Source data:
┏━━
import Summits.Ventures.Crystal3D.Theorems.StickyWulffConstantTextureLiminfTexShadowLayerRowsDefs
import Summits.Ventures.Crystal3D.Theorems.StickyWulffConstantGenericWallFloorLayerRowsApartDefs
import HarnessLib

/-!
# The plate-2 row machine is a TRANSPORT of the plate-1 row machine: `LayerRowsMachine Apart C → LayerRowsMachineTop Apartᵀ C`
# (crux `GenericWallFloor`, stmt-Ventures-19480, kernel G; lane T EDGE-ON zone architecture, cf-p1 RULING (ccxxiii)(D1)/(D2)(a): `stub_layerRowsTop` is
#  DERIVED from `stub_layerRows` by this file, for EVERY apartness predicate; machine owner 19480-p2 g14, 2026-08-29)

HONEST FRAMING. Venture `Summits/Ventures/Crystal3D` (cell `crystal3d-full`), route `route-Ventures-StickyWulffConstant`, helper for the crux
`GenericWallFloor` (stmt-Ventures-19480) / consumer `TextureLiminfV5` (stmt-Ventures-23912).  Pure symmetry bookkeeping; standard axioms; nothing
about any named input (E1, E1h, (J-b′) …) — those stay hypotheses of R1/R1′; F-C1 not moved.

THE POINT.  The wall-cell symmetry `Φ : x ↦ basalMirror x + h·e₃` (the reflection in the mid-plane `x₃ = h/2`) is an involutive isometry of the cell
`cyl R₀ h ρ`; it swaps the plate bands `[−2R₀, −R₀] ↔ [h+R₀, h+2R₀]`, fixes the payer band `[−R₀−2, h+R₀+2]` and the lateral radius, maps a clamped
plate `stacking L s σ` to `stacking (L ≫ basalMirror) (Φ s) σ`, preserves contact numbers, and sends the plate-2 rows toward `−e₃` (sites
`layerSite σ₂ L₂ (−e₃)`, window `[h+R₀+3, h+R₀+4]`) to the rows toward `e₃` of the mirrored plate (sites `layerSite σ₂ (L₂ ≫ basalMirror) e₃`, window
`[−R₀−4, −R₀−3]`), because `bestLayerDir`/`bestLayerPartner`/`layerSite` read the frame only through `L.symm e`.  Hence:
* `LayerRowsApartTopReg` — **the plate-2 apartness predicate** `:= LayerRowsApartReg σ₂ σ₁ (L₂ ≫ basalMirror) (L₁ ≫ basalMirror)` (the plate-1
  regime of the mirrored pair), and in general `topReg Apart`;
* **`layerRowsMachineTop_of_machine : LayerRowsMachine Apart C → LayerRowsMachineTop (topReg Apart) C`**, in particular
  `LayerRowsMachine LayerRowsApartReg C → LayerRowsMachineTop LayerRowsApartTopReg C`.
WHAT THIS IS NOT: no proof of either machine; F-C1 not moved.
-/

noncomputable section

namespace Summit.Ventures.Crystal3D.Theorems

open Finset
open Literature.MathematicalPhysics.StatisticalMechanics (barlowPos barlowStacking IsHaggSeq basalMirror basalMirror_apply_coord
  basalMirror_basalMirror)
open Summit.Ventures.Crystal3D.Cruxes.TextureLiminf.TexShadow (E3 e₃ stacking layerRise bestLayerAxis bestLayerDir cyl LayerRowsMachine
  LayerRowsMachineTop LayerRowsCertifiedAt LayerRowsCertifiedTopAt)
open scoped InnerProductSpace

/-! ### The transported regime -/

/-- The plate-2 regime obtained from a plate-1 regime by the cell symmetry: swap the plates and mirror the frames. -/
def topReg (Apart : (ℤ → ℤ) → (ℤ → ℤ) → (E3 ≃ₗᵢ[ℝ] E3) → (E3 ≃ₗᵢ[ℝ] E3) → Prop)
    (σ₁ σ₂ : ℤ → ℤ) (L₁ L₂ : E3 ≃ₗᵢ[ℝ] E3) : Prop :=
  Apart σ₂ σ₁ (L₂.trans basalMirror) (L₁.trans basalMirror)

/-- **`LayerRowsApartTopReg`** — the apartness predicate of the plate-2 row machine: `LayerRowsApart` for the mirrored pair (no chain frame of plate 2's
two DOWNWARD row grains — read upward after the cell symmetry — carries plate 1's lattice or its basal twin). -/
def LayerRowsApartTopReg (σ₁ σ₂ : ℤ → ℤ) (L₁ L₂ : E3 ≃ₗᵢ[ℝ] E3) : Prop :=
  topReg LayerRowsApartReg σ₁ σ₂ L₁ L₂

/-- Unfolding. -/
theorem layerRowsApartTopReg_iff (σ₁ σ₂ : ℤ → ℤ) (L₁ L₂ : E3 ≃ₗᵢ[ℝ] E3) :
    LayerRowsApartTopReg σ₁ σ₂ L₁ L₂ ↔ LayerRowsApart (L₂.trans basalMirror) (L₁.trans basalMirror) :=
  Iff.rfl

/-! ### The cell symmetry `Φ x = basalMirror x + h·e₃` -/

/-- `basalMirror e₃ = −e₃`. -/
theorem basalMirror_e₃ : basalMirror (e₃ : E3) = -e₃ := by
  ext t
  rw [basalMirror_apply_coord]
  show (if t = 2 then -(EuclideanSpace.single (2 : Fin 3) (1 : ℝ)) 2 else (EuclideanSpace.single (2 : Fin 3) (1 : ℝ)) t) =
    (-(EuclideanSpace.single (2 : Fin 3) (1 : ℝ))) t
  fin_cases t <;> simp

/-- Coordinates of `Φ x`. -/
theorem cellFlip_apply_two (h : ℝ) (x : E3) : (basalMirror x + h • (e₃ : E3)) 2 = h - x 2 := by
  show basalMirror x 2 + (h • (EuclideanSpace.single (2 : Fin 3) (1 : ℝ) : E3)) 2 = h - x 2
  rw [basalMirror_apply_coord]; simp; ring

/-- Coordinates of `Φ x`. -/
theorem cellFlip_apply_zero (h : ℝ) (x : E3) : (basalMirror x + h • (e₃ : E3)) 0 = x 0 := by
  show basalMirror x 0 + (h • (EuclideanSpace.single (2 : Fin 3) (1 : ℝ) : E3)) 0 = x 0
  rw [basalMirror_apply_coord]; simp

/-- Coordinates of `Φ x`. -/
theorem cellFlip_apply_one (h : ℝ) (x : E3) : (basalMirror x + h • (e₃ : E3)) 1 = x 1 := by
  show basalMirror x 1 + (h • (EuclideanSpace.single (2 : Fin 3) (1 : ℝ) : E3)) 1 = x 1
  rw [basalMirror_apply_coord]; simp

/-- `Φ` is an involution. -/
theorem cellFlip_cellFlip (h : ℝ) (x : E3) : basalMirror (basalMirror x + h • (e₃ : E3)) + h • (e₃ : E3) = x := by
  rw [map_add, basalMirror_basalMirror, map_smul, basalMirror_e₃, smul_neg, neg_add_cancel_right]

/-- `Φ` is injective. -/
theorem cellFlip_injective (h : ℝ) : Function.Injective fun x : E3 => basalMirror x + h • (e₃ : E3) := fun x y hxy => by
  have := congrArg (fun z : E3 => basalMirror z + h • (e₃ : E3)) hxy
  simpa only [cellFlip_cellFlip] using this

/-- `Φ` is an isometry. -/
theorem dist_cellFlip (h : ℝ) (x y : E3) : dist (basalMirror x + h • (e₃ : E3)) (basalMirror y + h • (e₃ : E3)) = dist x y := by
  rw [dist_add_right, LinearIsometryEquiv.dist_map]

/-- `Φ` maps a clamped plate to the clamped plate of the mirrored frame: `Φ '' stacking L s σ = stacking (L ≫ basalMirror) (Φ s) σ` (pointwise). -/
theorem cellFlip_mem_stacking_iff (h : ℝ) (L : E3 ≃ₗᵢ[ℝ] E3) (s : E3) (σ : ℤ → ℤ) (x : E3) :
    basalMirror x + h • (e₃ : E3) ∈ stacking (L.trans basalMirror) (basalMirror s + h • (e₃ : E3)) σ ↔ x ∈ stacking L s σ := by
  constructor
  · rintro ⟨r, hr, hx⟩
    refine ⟨r, hr, ?_⟩
    have hx' : basalMirror (L r) + (basalMirror s + h • (e₃ : E3)) = basalMirror x + h • (e₃ : E3) := hx
    show L r + s = x
    have := congrArg (fun z : E3 => basalMirror z + h • (e₃ : E3)) hx'
    simp only [cellFlip_cellFlip] at this
    rw [← this, map_add, map_add, basalMirror_basalMirror, basalMirror_basalMirror, map_smul, basalMirror_e₃, smul_neg]
    abel
  · rintro ⟨r, hr, rfl⟩
    refine ⟨r, hr, ?_⟩
    show basalMirror (L r) + (basalMirror s + h • (e₃ : E3)) = basalMirror (L r + s) + h • (e₃ : E3)
    rw [map_add, add_assoc]

/-- The mirrored frame reads the vertical as the original frame reads `−e₃`: `(L ≫ basalMirror).symm e₃ = L.symm (−e₃)`. -/
theorem symm_trans_basalMirror_e₃ (L : E3 ≃ₗᵢ[ℝ] E3) : (L.trans basalMirror).symm (e₃ : E3) = L.symm (-e₃) := by
  apply (L.trans basalMirror).injective
  rw [LinearIsometryEquiv.apply_symm_apply, LinearIsometryEquiv.trans_apply, LinearIsometryEquiv.apply_symm_apply, map_neg,
    basalMirror_e₃, neg_neg]

/-- `layerSite` reads the frame only through `L.symm e`. -/
theorem layerSite_congr {L L' : E3 ≃ₗᵢ[ℝ] E3} {e e' : E3} (hLe : L.symm e = L'.symm e') (σ : ℤ → ℤ) (k i j : ℤ) :
    layerSite σ L e k i j = layerSite σ L' e' k i j := by
  unfold layerSite bestLayerDir bestLayerPartner bestLayerAxis bestLayerPartnerAxis
  rw [hLe]

/-- The rows of the mirrored plate toward `e₃` are the rows of plate 2 toward `−e₃`. -/
theorem layerSite_trans_basalMirror (L : E3 ≃ₗᵢ[ℝ] E3) (σ : ℤ → ℤ) (k i j : ℤ) :
    layerSite σ (L.trans basalMirror) e₃ k i j = layerSite σ L (-e₃) k i j :=
  layerSite_congr (symm_trans_basalMirror_e₃ L) σ k i j

/-- The tilt is symmetric: `⟪(L ≫ basalMirror) e₃, e₃⟫² = ⟪L e₃, e₃⟫²`. -/
theorem tilt_trans_basalMirror (L : E3 ≃ₗᵢ[ℝ] E3) : ⟪(L.trans basalMirror) e₃, (e₃ : E3)⟫_ℝ ^ 2 = ⟪L e₃, (e₃ : E3)⟫_ℝ ^ 2 := by
  rw [LinearIsometryEquiv.trans_apply, ← LinearIsometryEquiv.inner_map_map basalMirror (basalMirror (L e₃)), basalMirror_basalMirror,
    basalMirror_e₃, inner_neg_right, neg_sq]

/-! ### Contact numbers and the payer sum under `Φ` -/

/-- Contact numbers are preserved: `#(Φ X ∩ S(Φ y, 1)) = #(X ∩ S(y, 1))`. -/
theorem card_contacts_cellFlip [DecidableEq E3] (h : ℝ) (X : Finset E3) (y : E3) :
    ((X.image fun x : E3 => basalMirror x + h • (e₃ : E3)).filter fun q => dist (basalMirror y + h • (e₃ : E3)) q = 1).card =
      (X.filter fun q => dist y q = 1).card := by
  rw [Finset.filter_image, Finset.card_image_of_injective _ (cellFlip_injective h)]
  congr 1
  apply Finset.filter_congr
  intro q _
  simp only [dist_cellFlip]

/-- **The payer sum is symmetric**: the band `[−R₀−2, h+R₀+2]` is `Φ`-invariant and `deg` is preserved. -/
theorem paySum_cellFlip [DecidableEq E3] (h R₀ : ℝ) (X : Finset E3) :
    (∑ y ∈ (X.image fun x : E3 => basalMirror x + h • (e₃ : E3)).filter (fun y =>
        ((X.image fun x : E3 => basalMirror x + h • (e₃ : E3)).filter fun q => dist y q = 1).card ≠ 12 ∧ -R₀ - 2 ≤ y 2 ∧ y 2 ≤ h + R₀ + 2),
      ((12 : ℝ) - (((X.image fun x : E3 => basalMirror x + h • (e₃ : E3)).filter fun q => dist y q = 1).card : ℝ))) =
    ∑ y ∈ X.filter (fun y => (X.filter fun q => dist y q = 1).card ≠ 12 ∧ -R₀ - 2 ≤ y 2 ∧ y 2 ≤ h + R₀ + 2),
      ((12 : ℝ) - ((X.filter fun q => dist y q = 1).card : ℝ)) := by
  set Φ : E3 → E3 := fun x => basalMirror x + h • (e₃ : E3) with hΦ
  have hdeg : ∀ y : E3, ((X.image Φ).filter fun q => dist (Φ y) q = 1).card = (X.filter fun q => dist y q = 1).card :=
    fun y => card_contacts_cellFlip h X y
  have hfilt : (X.image Φ).filter (fun y => ((X.image Φ).filter fun q => dist y q = 1).card ≠ 12 ∧ -R₀ - 2 ≤ y 2 ∧ y 2 ≤ h + R₀ + 2) =
      (X.filter (fun y => (X.filter fun q => dist y q = 1).card ≠ 12 ∧ -R₀ - 2 ≤ y 2 ∧ y 2 ≤ h + R₀ + 2)).image Φ := by
    rw [Finset.filter_image]
    congr 1
    apply Finset.filter_congr
    intro y _
    show ((((X.image Φ).filter fun q => dist (Φ y) q = 1).card ≠ 12 ∧ -R₀ - 2 ≤ (Φ y) 2 ∧ (Φ y) 2 ≤ h + R₀ + 2)) ↔ _
    rw [hdeg, hΦ, cellFlip_apply_two]
    constructor
    · rintro ⟨h1, h2, h3⟩; exact ⟨h1, by linarith, by linarith⟩
    · rintro ⟨h1, h2, h3⟩; exact ⟨h1, by linarith, by linarith⟩
  rw [hfilt, Finset.sum_image fun x _ y _ hxy => cellFlip_injective h hxy]
  apply Finset.sum_congr rfl
  intro y _
  rw [hdeg]

/-! ### The transport -/

/-- **THE PLATE-2 ROW MACHINE IS THE TRANSPORTED PLATE-1 ROW MACHINE.**  For every apartness predicate `Apart` and constant `C`:
`LayerRowsMachine Apart C → LayerRowsMachineTop (topReg Apart) C`. -/
theorem layerRowsMachineTop_of_machine {Apart : (ℤ → ℤ) → (ℤ → ℤ) → (E3 ≃ₗᵢ[ℝ] E3) → (E3 ≃ₗᵢ[ℝ] E3) → Prop} {C : ℝ}
    (hR1 : LayerRowsMachine Apart C) : LayerRowsMachineTop (topReg Apart) C := by
  classical
  intro σ₁ σ₂ L₁ L₂ s₁ s₂ hσ₁ hσ₂ htilt hAp h hh ρ hρ X P₁ P₂ hX hP₁X hP₂X hcyl hP₁ hP₂
  set Φ : E3 → E3 := fun x => basalMirror x + h • (e₃ : E3) with hΦ
  have hΦΦ : ∀ x, Φ (Φ x) = x := fun x => cellFlip_cellFlip h x
  have hΦ2 : ∀ x, (Φ x) 2 = h - x 2 := fun x => cellFlip_apply_two h x
  have hΦ0 : ∀ x, (Φ x) 0 = x 0 := fun x => cellFlip_apply_zero h x
  have hΦ1 : ∀ x, (Φ x) 1 = x 1 := fun x => cellFlip_apply_one h x
  have hΦinj : Function.Injective Φ := cellFlip_injective h
  -- the mirrored data
  set X' : Finset E3 := X.image Φ with hX'
  set P₁' : Finset E3 := P₂.image Φ with hP₁'
  set P₂' : Finset E3 := P₁.image Φ with hP₂'
  have hmemX' : ∀ x, x ∈ X' ↔ Φ x ∈ X := fun x => by
    rw [hX', Finset.mem_image]
    constructor
    · rintro ⟨y, hy, rfl⟩; rw [hΦΦ]; exact hy
    · intro hx; exact ⟨Φ x, hx, hΦΦ x⟩
  have hX'sep : ∀ p ∈ X', ∀ q ∈ X', p ≠ q → 1 ≤ dist p q := by
    intro p hp q hq hne
    obtain ⟨p₀, hp₀, rfl⟩ := Finset.mem_image.1 hp
    obtain ⟨q₀, hq₀, rfl⟩ := Finset.mem_image.1 hq
    rw [show dist (Φ p₀) (Φ q₀) = dist p₀ q₀ from dist_cellFlip h p₀ q₀]
    exact hX p₀ hp₀ q₀ hq₀ fun heq => hne (by rw [heq])
  have hdisj : ∀ p ∈ P₁, p ∉ P₂ := fun p hp hp2 => (Finset.mem_sdiff.1 (hP₂X hp2)).2 hp
  have hP₁'X : P₁' ⊆ X' := fun p hp => by
    obtain ⟨p₀, hp₀, rfl⟩ := Finset.mem_image.1 hp
    exact Finset.mem_image_of_mem _ (Finset.mem_sdiff.1 (hP₂X hp₀)).1
  have hP₂'X : P₂' ⊆ X' \ P₁' := fun p hp => by
    obtain ⟨p₀, hp₀, rfl⟩ := Finset.mem_image.1 hp
    refine Finset.mem_sdiff.2 ⟨Finset.mem_image_of_mem _ (hP₁X hp₀), fun h2 => ?_⟩
    obtain ⟨q₀, hq₀, hq⟩ := Finset.mem_image.1 h2
    exact hdisj p₀ hp₀ (by rw [← hΦinj hq]; exact hq₀)
  have hcyl' : ∀ p ∈ X', p ∈ cyl 10 h ρ := by
    intro p hp
    obtain ⟨p₀, hp₀, rfl⟩ := Finset.mem_image.1 hp
    obtain ⟨h1, h2, h3⟩ := hcyl p₀ hp₀
    refine ⟨?_, ?_, ?_⟩
    · rw [hΦ2]; linarith
    · rw [hΦ2]; linarith
    · rw [hΦ0, hΦ1]; exact h3
  have hP₁'iff : ∀ p, p ∈ P₁' ↔ (p ∈ stacking (L₂.trans basalMirror) (Φ s₂) σ₂ ∧ -(2 * (10 : ℝ)) ≤ p 2 ∧ p 2 ≤ -10 ∧
      p 0 ^ 2 + p 1 ^ 2 ≤ ρ ^ 2) := by
    intro p
    rw [hP₁', Finset.mem_image]
    constructor
    · rintro ⟨p₀, hp₀, rfl⟩
      obtain ⟨hs, h1, h2, h3⟩ := (hP₂ p₀).1 hp₀
      exact ⟨(cellFlip_mem_stacking_iff h L₂ s₂ σ₂ p₀).2 hs, by rw [hΦ2]; linarith, by rw [hΦ2]; linarith, by rw [hΦ0, hΦ1]; exact h3⟩
    · rintro ⟨hs, h1, h2, h3⟩
      refine ⟨Φ p, (hP₂ (Φ p)).2 ⟨?_, ?_, ?_, ?_⟩, hΦΦ p⟩
      · rw [← cellFlip_mem_stacking_iff h L₂ s₂ σ₂ (Φ p)]; show Φ (Φ p) ∈ _; rw [hΦΦ]; exact hs
      · rw [hΦ2]; linarith
      · rw [hΦ2]; linarith
      · rw [hΦ0, hΦ1]; exact h3
  have hP₂'iff : ∀ p, p ∈ P₂' ↔ (p ∈ stacking (L₁.trans basalMirror) (Φ s₁) σ₁ ∧ h + 10 ≤ p 2 ∧ p 2 ≤ h + 2 * 10 ∧
      p 0 ^ 2 + p 1 ^ 2 ≤ ρ ^ 2) := by
    intro p
    rw [hP₂', Finset.mem_image]
    constructor
    · rintro ⟨p₀, hp₀, rfl⟩
      obtain ⟨hs, h1, h2, h3⟩ := (hP₁ p₀).1 hp₀
      exact ⟨(cellFlip_mem_stacking_iff h L₁ s₁ σ₁ p₀).2 hs, by rw [hΦ2]; linarith, by rw [hΦ2]; linarith, by rw [hΦ0, hΦ1]; exact h3⟩
    · rintro ⟨hs, h1, h2, h3⟩
      refine ⟨Φ p, (hP₁ (Φ p)).2 ⟨?_, ?_, ?_, ?_⟩, hΦΦ p⟩
      · rw [← cellFlip_mem_stacking_iff h L₁ s₁ σ₁ (Φ p)]; show Φ (Φ p) ∈ _; rw [hΦΦ]; exact hs
      · rw [hΦ2]; linarith
      · rw [hΦ2]; linarith
      · rw [hΦ0, hΦ1]; exact h3
  -- R1 on the mirrored data
  have htilt' : ⟪(L₂.trans basalMirror) e₃, (e₃ : E3)⟫_ℝ ^ 2 < 1 / 20 := by rw [tilt_trans_basalMirror]; exact htilt
  obtain ⟨m, T, hm, hT, hcount⟩ := hR1 σ₂ σ₁ (L₂.trans basalMirror) (L₁.trans basalMirror) (Φ s₂) (Φ s₁) hσ₂ hσ₁ htilt' hAp
    h hh ρ hρ X' P₁' P₂' hX'sep hP₁'X hP₂'X hcyl' hP₁'iff hP₂'iff
  refine ⟨m, T, hm, fun kj ⟨i, h1, h2, h3⟩ => hT kj ⟨i, ?_⟩, ?_⟩
  · -- the plate-2 window row site is `Φ` of the mirrored window row site
    have hsite : (L₂.trans basalMirror) (layerSite σ₂ (L₂.trans basalMirror) e₃ kj.1 i kj.2) + Φ s₂ =
        Φ (L₂ (layerSite σ₂ L₂ (-e₃) kj.1 i kj.2) + s₂) := by
      rw [layerSite_trans_basalMirror, hΦ]
      simp only [LinearIsometryEquiv.trans_apply, map_add]
      abel
    rw [hsite, hΦ2, hΦ0, hΦ1]
    exact ⟨by linarith, by linarith, h3⟩
  · rw [hX', paySum_cellFlip] at hcount
    exact hcount

/-- **In particular for R1's regime**: `LayerRowsMachine LayerRowsApartReg C → LayerRowsMachineTop LayerRowsApartTopReg C`. -/
theorem layerRowsMachineTop_of_machine_apartReg {C : ℝ} (hR1 : LayerRowsMachine LayerRowsApartReg C) :
    LayerRowsMachineTop LayerRowsApartTopReg C :=
  layerRowsMachineTop_of_machine hR1

end Summit.Ventures.Crystal3D.Theorems

end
┗━━
**Assignment**. Only the lines above starting with the one with "theorem layerRowsApartTopReg_iff (σ₁" and going through the one with "show basalMirror x 0" are to be copied, word for word and with both ends kept.

**Expected output**.
theorem layerRowsApartTopReg_iff (σ₁ σ₂ : ℤ → ℤ) (L₁ L₂ : E3 ≃ₗᵢ[ℝ] E3) :
    LayerRowsApartTopReg σ₁ σ₂ L₁ L₂ ↔ LayerRowsApart (L₂.trans basalMirror) (L₁.trans basalMirror) :=
  Iff.rfl

/-! ### The cell symmetry `Φ x = basalMirror x + h·e₃` -/

/-- `basalMirror e₃ = −e₃`. -/
theorem basalMirror_e₃ : basalMirror (e₃ : E3) = -e₃ := by
  ext t
  rw [basalMirror_apply_coord]
  show (if t = 2 then -(EuclideanSpace.single (2 : Fin 3) (1 : ℝ)) 2 else (EuclideanSpace.single (2 : Fin 3) (1 : ℝ)) t) =
    (-(EuclideanSpace.single (2 : Fin 3) (1 : ℝ))) t
  fin_cases t <;> simp

/-- Coordinates of `Φ x`. -/
theorem cellFlip_apply_two (h : ℝ) (x : E3) : (basalMirror x + h • (e₃ : E3)) 2 = h - x 2 := by
  show basalMirror x 2 + (h • (EuclideanSpace.single (2 : Fin 3) (1 : ℝ) : E3)) 2 = h - x 2
  rw [basalMirror_apply_coord]; simp; ring

/-- Coordinates of `Φ x`. -/
theorem cellFlip_apply_zero (h : ℝ) (x : E3) : (basalMirror x + h • (e₃ : E3)) 0 = x 0 := by
  show basalMirror x 0 + (h • (EuclideanSpace.single (2 : Fin 3) (1 : ℝ) : E3)) 0 = x 0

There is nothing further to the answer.